## Markov chains and mixing times (part 3)

The previous post introduced the idea of coupling for Markov chains as a method for estimating mixing times. Here we mention a particular example of a coupling that is often useful — this is the classical coupling, or Doeblin coupling, after Wolfgang Doeblin.

Let ${X_n}$ be a Markov chain with state space ${S}$ and transition probability matrix ${P}$. As usual, assume that ${P}$ is irreducible and aperiodic, so that there is a unique stationary distribution ${\pi}$, and let ${\lambda}$ be the initial distribution of ${X_n}$.

Let ${Y_n}$ be another Markov chain over ${P}$, with initial distribution ${\pi}$. Let ${X_n}$ and ${Y_n}$ evolve independently of each other, and consider the stopping time

$\displaystyle T = \min \{ m\geq 0 \mid X_m = Y_m\}. \ \ \ \ \ (1)$

The time ${T}$ is a random variable, and we can define a new stochastic process ${Z_n}$, depending on ${X_n}$, ${Y_n}$, and ${T}$, by

$\displaystyle Z_n = \begin{cases} X_n & n < T, \\ Y_n & n\geq T. \end{cases} \ \ \ \ \ (2)$

Now the pair ${(Y_n,Z_n)}$ is a coupling of the Markov chain. Each of ${Y_n}$, ${Z_n}$ evolves according to the transition probabilities in ${P}$, but after time ${T}$ the pair ${(Y_n,Z_n)}$ lives on the diagonal of ${S\times S}$, and so in particular if we write ${\lambda_n}$ for the distribution of ${X_n}$, the general coupling bound from the previous post gives

$\displaystyle d_V(\lambda_n, \pi) \leq \mathop{\mathbb P}(T > n).$

This bound can be computed directly as follows: for any ${A\subset S}$ we have

\displaystyle \begin{aligned} |\lambda_n(A) - \pi(A)| &= |\mathop{\mathbb P}(Z_n \in A) - \mathop{\mathbb P}(Y_n\in A)| \\ &= |\mathop{\mathbb P}(Z_n\in A \text{ and } T\leq n) + \mathop{\mathbb P}(Z_n\in A \text{ and } T>n) \\ &\qquad - \mathop{\mathbb P}(Y_n\in A \text{ and } T\leq n) - \mathop{\mathbb P}(Y_n\in A \text{ and } T>n)| \\ &= |\mathop{\mathbb P}(Z_n\in A \text{ and } T>n) - \mathop{\mathbb P}(Y_n \in A \text{ and } T>n)| \\ &\leq \mathop{\mathbb P}(T>n), \end{aligned}

where the third equality uses the fact (from the definition of ${Z_n}$) that ${Z_n=Y_n}$ whenever ${n\geq T}$.
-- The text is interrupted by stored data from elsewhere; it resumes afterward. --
import Summits.CriticalPhenomena.PercolationContinuityZ3.Theorems.PercNearOneGluingNoHeavyLowerTailIncStarRootPairWalks
import Summits.CriticalPhenomena.PercolationContinuityZ3.Theorems.PercNearOneGluingNoHeavyLowerTailIncStarTargetTargetCells
import HarnessLib

/-!
# Root-pair chords at a separating vertex (B′-forest), II: the 2-separator dictionary

Support file for the Sahi programme (`--supports stmt-CriticalPhenomena-4575`, prover prim-sahi-p2 gen 19).  No definitions, no named
facts, no sorries; standard axioms.  Memo `prim-sahi-p2/PROOF-E3.md` (29n); blueprint `prim-sahi-p2/gen19/README.md`.

Root `s`, a vertex `x ≠ s`, a side `L` (`s, x ∉ L`); `V₁ = insert x L`, `V₂ = {y | y ∉ L ∧ y ≠ s}` (so `V₁ ∪ V₂ = {y | y ≠ s}`, `V₁ ∩ V₂ = {x}`).
On configurations `ω` with the root pair `s(s, x)` closed and no open pair between `L` and `V₂ ∖ {x}`, the root connections factor through the
2-separator `{s, x}` (deterministic statements; `A_L t = {∃ u ∈ L, s(s,u) open ∧ u ↔ t in V₁}`, `F t = {x ↔ t in V₁}`, `B_R t`, `F_R t` likewise on `V₂`
with root pairs into `V₂ ∖ {x}`, `S_L = A_L x`, `S_R = B_R x`):
* `rootPair_conn_left`:  `t ∈ V₁`: `s ↔ t ⟺ A_L t ∨ (S_R ∧ F t)`;   `rootPair_conn_right`: `t ∈ V₂`: `s ↔ t ⟺ B_R t ∨ (S_L ∧ F_R t)`;
* `rootPair_lift_left`:  `t ∈ V₁`: `s ↔ t` after opening `s(s,x)` `⟺ A_L t ∨ F t`;   `rootPair_lift_right`: `⟺ B_R t ∨ F_R t`.
Tools: `IncStar.openConn_iff_exists_firstStep`, `IncStar.openConn_avoid_or_through` (part I) and the cut-vertex lemmas
`IncStarCutVertex.openConnIn_union_iff_of_mem_left/right` applied in `V ∖ {s}` with cut vertex `x`.
-/

noncomputable section

namespace Summit.CriticalPhenomena.PercolationContinuityZ3.Theorems

namespace IncStar

open MeasureTheory Set Literature.Probability.Percolation Literature.Probability.LatticeModels
open scoped Classical

variable {n : ℕ}

section Dictionary

variable (L : Set (Fin n)) {s x : Fin n} (hxs : x ≠ s) (hsL : s ∉ L) (hxL : x ∉ L) {ω : BondConfig (Fin n)}
  (hω : ∀ y z : Fin n, y ∈ L → z ∉ L → z ≠ s → z ≠ x → s(y, z) ∉ ω) (he : s(s, x) ∉ ω)

include hxs hsL hxL hω

omit hxL hω in
/-- `V ∖ {s}` is the union of the two sides. -/
theorem rootPair_sides_union : (insert x L : Set (Fin n)) ∪ {y | y ∉ L ∧ y ≠ s} = {y | y ≠ s} := by
  ext y
  simp only [Set.mem_union, Set.mem_insert_iff, Set.mem_setOf_eq]
  constructor
  · rintro ((rfl | hy) | ⟨-, hy⟩)
    · exact hxs
    · exact fun h => hsL (h ▸ hy)
    · exact hy
  · intro hy
    by_cases hyL : y ∈ L
    · exact Or.inl (Or.inr hyL)
    · exact Or.inr ⟨hyL, hy⟩

omit hxs hsL hxL hω in
/-- The cut-vertex hypotheses of `IncStarCutVertex` for the two sides (and for the sides swapped). -/
theorem rootPair_cut_hV : ∀ y : Fin n, y ∈ (insert x L : Set (Fin n)) → y ∈ {y : Fin n | y ∉ L ∧ y ≠ s} → y = x := by
  intro y hy1 hy2
  rcases (Set.mem_insert_iff.1 hy1) with h | h
  · exact h
  · exact absurd h hy2.1

omit hxs hsL hxL in
/-- No open pair from `L` to `V₂ ∖ {x}`. -/
theorem rootPair_cut_hω : ∀ y z : Fin n, y ∈ (insert x L : Set (Fin n)) → z ∈ {y : Fin n | y ∉ L ∧ y ≠ s} → y ≠ x → z ≠ x →
    s(y, z) ∉ ω := by
  intro y z hy hz hyx hzx
  have hyL : y ∈ L := (Set.mem_insert_iff.1 hy).resolve_left hyx
  exact hω y z hyL hz.1 hz.2 hzx

omit hxs hsL hxL in
/-- No open pair from `V₂ ∖ {x}` to `L`. -/
theorem rootPair_cut_hω' : ∀ y z : Fin n, y ∈ {y : Fin n | y ∉ L ∧ y ≠ s} → z ∈ (insert x L : Set (Fin n)) → y ≠ x → z ≠ x →
    s(y, z) ∉ ω := by
  intro y z hy hz hyx hzx
  rw [Sym2.eq_swap]
  exact rootPair_cut_hω L hω z y hz hy hzx hyx

include he

/-- **Dictionary, near side**: for `t ∈ V₁ = insert x L`, `s ↔ t ⟺ A_L t ∨ (S_R ∧ F t)`. [this work] -/
theorem rootPair_conn_left {t : Fin n} (ht : t ∈ (insert x L : Set (Fin n))) :
    ω ∈ openConn s t ↔
      (∃ u ∈ L, s(s, u) ∈ ω ∧ ω ∈ openConnIn (insert x L) u t) ∨
        ((∃ u ∈ {u : Fin n | u ∉ L ∧ u ≠ s ∧ u ≠ x}, s(s, u) ∈ ω ∧ ω ∈ openConnIn {y | y ∉ L ∧ y ≠ s} u x) ∧
          ω ∈ openConnIn (insert x L) x t) := by
  have hx1 : x ∈ (insert x L : Set (Fin n)) := Set.mem_insert x L
  have hx2 : x ∈ {y : Fin n | y ∉ L ∧ y ≠ s} := ⟨hxL, hxs⟩
  have hts : t ≠ s := by
    rintro rfl
    rcases Set.mem_insert_iff.1 ht with h | h
    · exact hxs h.symm
    · exact hsL h
  have hV := rootPair_cut_hV L (s := s) (x := x)
  have hω₁ := rootPair_cut_hω L (s := s) (x := x) hω
  have hω₂ := rootPair_cut_hω' L (s := s) (x := x) hω
  have hU := rootPair_sides_union L hxs hsL
  constructor
  · intro h
    obtain ⟨u, hus, hsu, hc⟩ := (openConn_iff_exists_firstStep hts).1 h
    have hux : u ≠ x := fun h => he (h ▸ hsu)
    rw [← hU] at hc
    by_cases huL : u ∈ L
    · exact Or.inl ⟨u, huL, hsu,
        (IncStarCutVertex.openConnIn_union_iff_of_mem_left hV hx1 hx2 hω₁ (Set.mem_insert_of_mem x huL) ht).1 hc⟩
    · have hu2 : u ∈ {y : Fin n | y ∉ L ∧ y ≠ s} := ⟨huL, hus⟩
      rw [Set.union_comm] at hc
      have h2 := (IncStarCutVertex.openConnIn_union_iff_of_mem_right (V₁ := {y : Fin n | y ∉ L ∧ y ≠ s})
        (V₂ := (insert x L : Set (Fin n))) (fun y hy2 hy1 => hV y hy1 hy2) hx2 hx1 hω₂ hu2 ht).1 hc
      exact Or.inr ⟨⟨u, ⟨huL, hus, hux⟩, hsu, h2.1⟩, h2.2⟩
  · rintro (⟨u, huL, hsu, hc⟩ | ⟨⟨u, ⟨huL, hus, hux⟩, hsu, hc⟩, hF⟩)
    · have hsu' : s ≠ u := fun h => hsL (h ▸ huL)
      obtain ⟨r, -⟩ := BlockExploration.exists_openWalk_of_mem_openConnIn hc
      exact ⟨SimpleGraph.Walk.cons ((openGraph_adj ω s u).2 ⟨hsu, hsu'⟩) r⟩
    · obtain ⟨r₁, -⟩ := BlockExploration.exists_openWalk_of_mem_openConnIn hc
      obtain ⟨r₂, -⟩ := BlockExploration.exists_openWalk_of_mem_openConnIn hF
      exact ⟨SimpleGraph.Walk.cons ((openGraph_adj ω s u).2 ⟨hsu, hus.symm⟩) (r₁.append r₂)⟩

/-- **Dictionary, far side**: for `t ∈ V₂` (`t ∉ L`, `t ≠ s`), `s ↔ t ⟺ B_R t ∨ (S_L ∧ F_R t)`. [this work] -/
theorem rootPair_conn_right {t : Fin n} (htL : t ∉ L) (hts : t ≠ s) :
    ω ∈ openConn s t ↔
      (∃ u ∈ {u : Fin n | u ∉ L ∧ u ≠ s ∧ u ≠ x}, s(s, u) ∈ ω ∧ ω ∈ openConnIn {y | y ∉ L ∧ y ≠ s} u t) ∨
        ((∃ u ∈ L, s(s, u) ∈ ω ∧ ω ∈ openConnIn (insert x L) u x) ∧ ω ∈ openConnIn {y | y ∉ L ∧ y ≠ s} x t) := by
  have hx1 : x ∈ (insert x L : Set (Fin n)) := Set.mem_insert x L
  have hx2 : x ∈ {y : Fin n | y ∉ L ∧ y ≠ s} := ⟨hxL, hxs⟩
  have ht2 : t ∈ {y : Fin n | y ∉ L ∧ y ≠ s} := ⟨htL, hts⟩
  have hV := rootPair_cut_hV L (s := s) (x := x)
  have hω₁ := rootPair_cut_hω L (s := s) (x := x) hω
  have hω₂ := rootPair_cut_hω' L (s := s) (x := x) hω
  have hU := rootPair_sides_union L hxs hsL
  constructor
  · intro h
    obtain ⟨u, hus, hsu, hc⟩ := (openConn_iff_exists_firstStep hts).1 h
    have hux : u ≠ x := fun h => he (h ▸ hsu)
    rw [← hU] at hc
    by_cases huL : u ∈ L
    · have h2 := (IncStarCutVertex.openConnIn_union_iff_of_mem_right hV hx1 hx2 hω₁ (Set.mem_insert_of_mem x huL) ht2).1 hc
      exact Or.inr ⟨⟨u, huL, hsu, h2.1⟩, h2.2⟩
    · have hu2 : u ∈ {y : Fin n | y ∉ L ∧ y ≠ s} := ⟨huL, hus⟩
      rw [Set.union_comm] at hc
      exact Or.inl ⟨u, ⟨huL, hus, hux⟩, hsu,
        (IncStarCutVertex.openConnIn_union_iff_of_mem_left (V₁ := {y : Fin n | y ∉ L ∧ y ≠ s})
          (V₂ := (insert x L : Set (Fin n))) (fun y hy2 hy1 => hV y hy1 hy2) hx2 hx1 hω₂ hu2 ht2).1 hc⟩
  · rintro (⟨u, ⟨huL, hus, hux⟩, hsu, hc⟩ | ⟨⟨u, huL, hsu, hc⟩, hF⟩)
    · obtain ⟨r, -⟩ := BlockExploration.exists_openWalk_of_mem_openConnIn hc
      exact ⟨SimpleGraph.Walk.cons ((openGraph_adj ω s u).2 ⟨hsu, hus.symm⟩) r⟩
    · have hsu' : s ≠ u := fun h => hsL (h ▸ huL)
      obtain ⟨r₁, -⟩ := BlockExploration.exists_openWalk_of_mem_openConnIn hc
      obtain ⟨r₂, -⟩ := BlockExploration.exists_openWalk_of_mem_openConnIn hF
      exact ⟨SimpleGraph.Walk.cons ((openGraph_adj ω s u).2 ⟨hsu, hsu'⟩) (r₁.append r₂)⟩

/-- **Lifted dictionary, near side**: for `t ∈ V₁`, after opening the root pair `s(s,x)`: `s ↔ t ⟺ A_L t ∨ F t`. [this work] -/
theorem rootPair_lift_left {t : Fin n} (ht : t ∈ (insert x L : Set (Fin n))) :
    insert s(s, x) ω ∈ openConn s t ↔
      (∃ u ∈ L, s(s, u) ∈ ω ∧ ω ∈ openConnIn (insert x L) u t) ∨ ω ∈ openConnIn (insert x L) x t := by
  have hx1 : x ∈ (insert x L : Set (Fin n)) := Set.mem_insert x L
  have hx2 : x ∈ {y : Fin n | y ∉ L ∧ y ≠ s} := ⟨hxL, hxs⟩
  have hV := rootPair_cut_hV L (s := s) (x := x)
  have hω₁ := rootPair_cut_hω L (s := s) (x := x) hω
  have hU := rootPair_sides_union L hxs hsL
  have hdict := rootPair_conn_left L hxs hsL hxL hω he ht
  rw [insert_pair_mem_openConn_iff]
  constructor
  · have fromSt : ω ∈ openConn s t → (∃ u ∈ L, s(s, u) ∈ ω ∧ ω ∈ openConnIn (insert x L) u t) ∨ ω ∈ openConnIn (insert x L) x t :=
      fun h => ((hdict.1 h).imp id fun h' => h'.2)
    rintro (h | ⟨-, h | h⟩)
    · exact fromSt h
    · exact fromSt h
    · rcases openConn_avoid_or_through s h with h' | h'
      · rw [← hU] at h'
        exact Or.inr ((IncStarCutVertex.openConnIn_union_iff_of_mem_left hV hx1 hx2 hω₁ hx1 ht).1 h')
      · exact fromSt h'
  · rintro (h | h)
    · exact Or.inl (hdict.2 (Or.inl h))
    · exact Or.inr ⟨Or.inl (SimpleGraph.Reachable.refl s), Or.inr (openConn_of_openConnIn h)⟩

/-- **Lifted dictionary, far side**: for `t ∈ V₂`, after opening `s(s,x)`: `s ↔ t ⟺ B_R t ∨ F_R t`. [this work] -/
theorem rootPair_lift_right {t : Fin n} (htL : t ∉ L) (hts : t ≠ s) :
    insert s(s, x) ω ∈ openConn s t ↔
      (∃ u ∈ {u : Fin n | u ∉ L ∧ u ≠ s ∧ u ≠ x}, s(s, u) ∈ ω ∧ ω ∈ openConnIn {y | y ∉ L ∧ y ≠ s} u t) ∨
        ω ∈ openConnIn {y | y ∉ L ∧ y ≠ s} x t := by
  have hx1 : x ∈ (insert x L : Set (Fin n)) := Set.mem_insert x L
  have hx2 : x ∈ {y : Fin n | y ∉ L ∧ y ≠ s} := ⟨hxL, hxs⟩
  have ht2 : t ∈ {y : Fin n | y ∉ L ∧ y ≠ s} := ⟨htL, hts⟩
  have hV := rootPair_cut_hV L (s := s) (x := x)
  have hω₂ := rootPair_cut_hω' L (s := s) (x := x) hω
  have hU := rootPair_sides_union L hxs hsL
  have hdict := rootPair_conn_right L hxs hsL hxL hω he htL hts
  rw [insert_pair_mem_openConn_iff]
  constructor
  · have fromSt : ω ∈ openConn s t →
        (∃ u ∈ {u : Fin n | u ∉ L ∧ u ≠ s ∧ u ≠ x}, s(s, u) ∈ ω ∧ ω ∈ openConnIn {y | y ∉ L ∧ y ≠ s} u t) ∨
          ω ∈ openConnIn {y | y ∉ L ∧ y ≠ s} x t :=
      fun h => ((hdict.1 h).imp id fun h' => h'.2)
    rintro (h | ⟨-, h | h⟩)
    · exact fromSt h
    · exact fromSt h
    · rcases openConn_avoid_or_through s h with h' | h'
      · rw [← hU, Set.union_comm] at h'
        exact Or.inr ((IncStarCutVertex.openConnIn_union_iff_of_mem_left (V₁ := {y : Fin n | y ∉ L ∧ y ≠ s})
          (V₂ := (insert x L : Set (Fin n))) (fun y hy2 hy1 => hV y hy1 hy2) hx2 hx1 hω₂ hx2 ht2).1 h')
      · exact fromSt h'
  · rintro (h | h)
    · exact Or.inl (hdict.2 (Or.inl h))
    · exact Or.inr ⟨Or.inl (SimpleGraph.Reachable.refl s), Or.inr (openConn_of_openConnIn h)⟩

end Dictionary


/-! ### Block bookkeeping (all configurations, all weights) -/

section Blocks

/-- A root-star connection to `t` plus `x ↔ t` inside the block gives the root-star connection to the port `x`. [this work] -/
theorem rootStar_port_of_rootStar_of_openConnIn (U V' : Set (Fin n)) {s x t : Fin n} (ω : BondConfig (Fin n))
    (h : ω ∈ {ω : BondConfig (Fin n) | ∃ u ∈ U, s(s, u) ∈ ω ∧ ω ∈ openConnIn V' u t}) (hF : ω ∈ openConnIn V' x t) :
    ω ∈ {ω : BondConfig (Fin n) | ∃ u ∈ U, s(s, u) ∈ ω ∧ ω ∈ openConnIn V' u x} := by
  obtain ⟨u, hu, hsu, hc⟩ := h
  exact ⟨u, hu, hsu, Literature.Probability.Percolation.PlanarDuality.openConnIn_trans hc (openConnIn_symm' hF)⟩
Now suppose that instead of beginning in the stationary distribution ${\pi}$, the Markov chain ${Y_n}$ begins in another distribution ${\lambda'}$. We would like to estimate the distance between the distributions ${\lambda_n = \lambda P^n}$ and ${\lambda_n' = \lambda' P^n}$, which corresponds to memory loss in the Markov chain. If we define the hitting time ${T}$ by (1) and the coupling ${Z_n}$ by (2), then the same argument gives

$\displaystyle d_V(\lambda_n,\lambda_n') \leq \mathop{\mathbb P}(T>n),$

and so we see that coupling techniques also estimate the memory loss in the Markov chain.

We remark that it can be shown that for each ${x\in S}$, not only does the quantity ${\Delta_x(m) = d_V(p_x^m,\pi)}$ converge to ${0}$, but it does so monotonically.

Later on in this series, we will explore the connection between these techniques and smooth dynamics. For uniformly hyperbolic maps, Markov partitions can be used to connect the dynamics of a diffeomorphism to a finite-state Markov chain. For non-uniformly hyperbolic maps, the situation is more subtle and a countable-state Markov chain must be used — this will lead us to a discussion of Young towers and subexponential decay of correlations, for which coupling techniques can be used to get results even when spectral techniques fail because the transfer operator does not act with a spectral gap.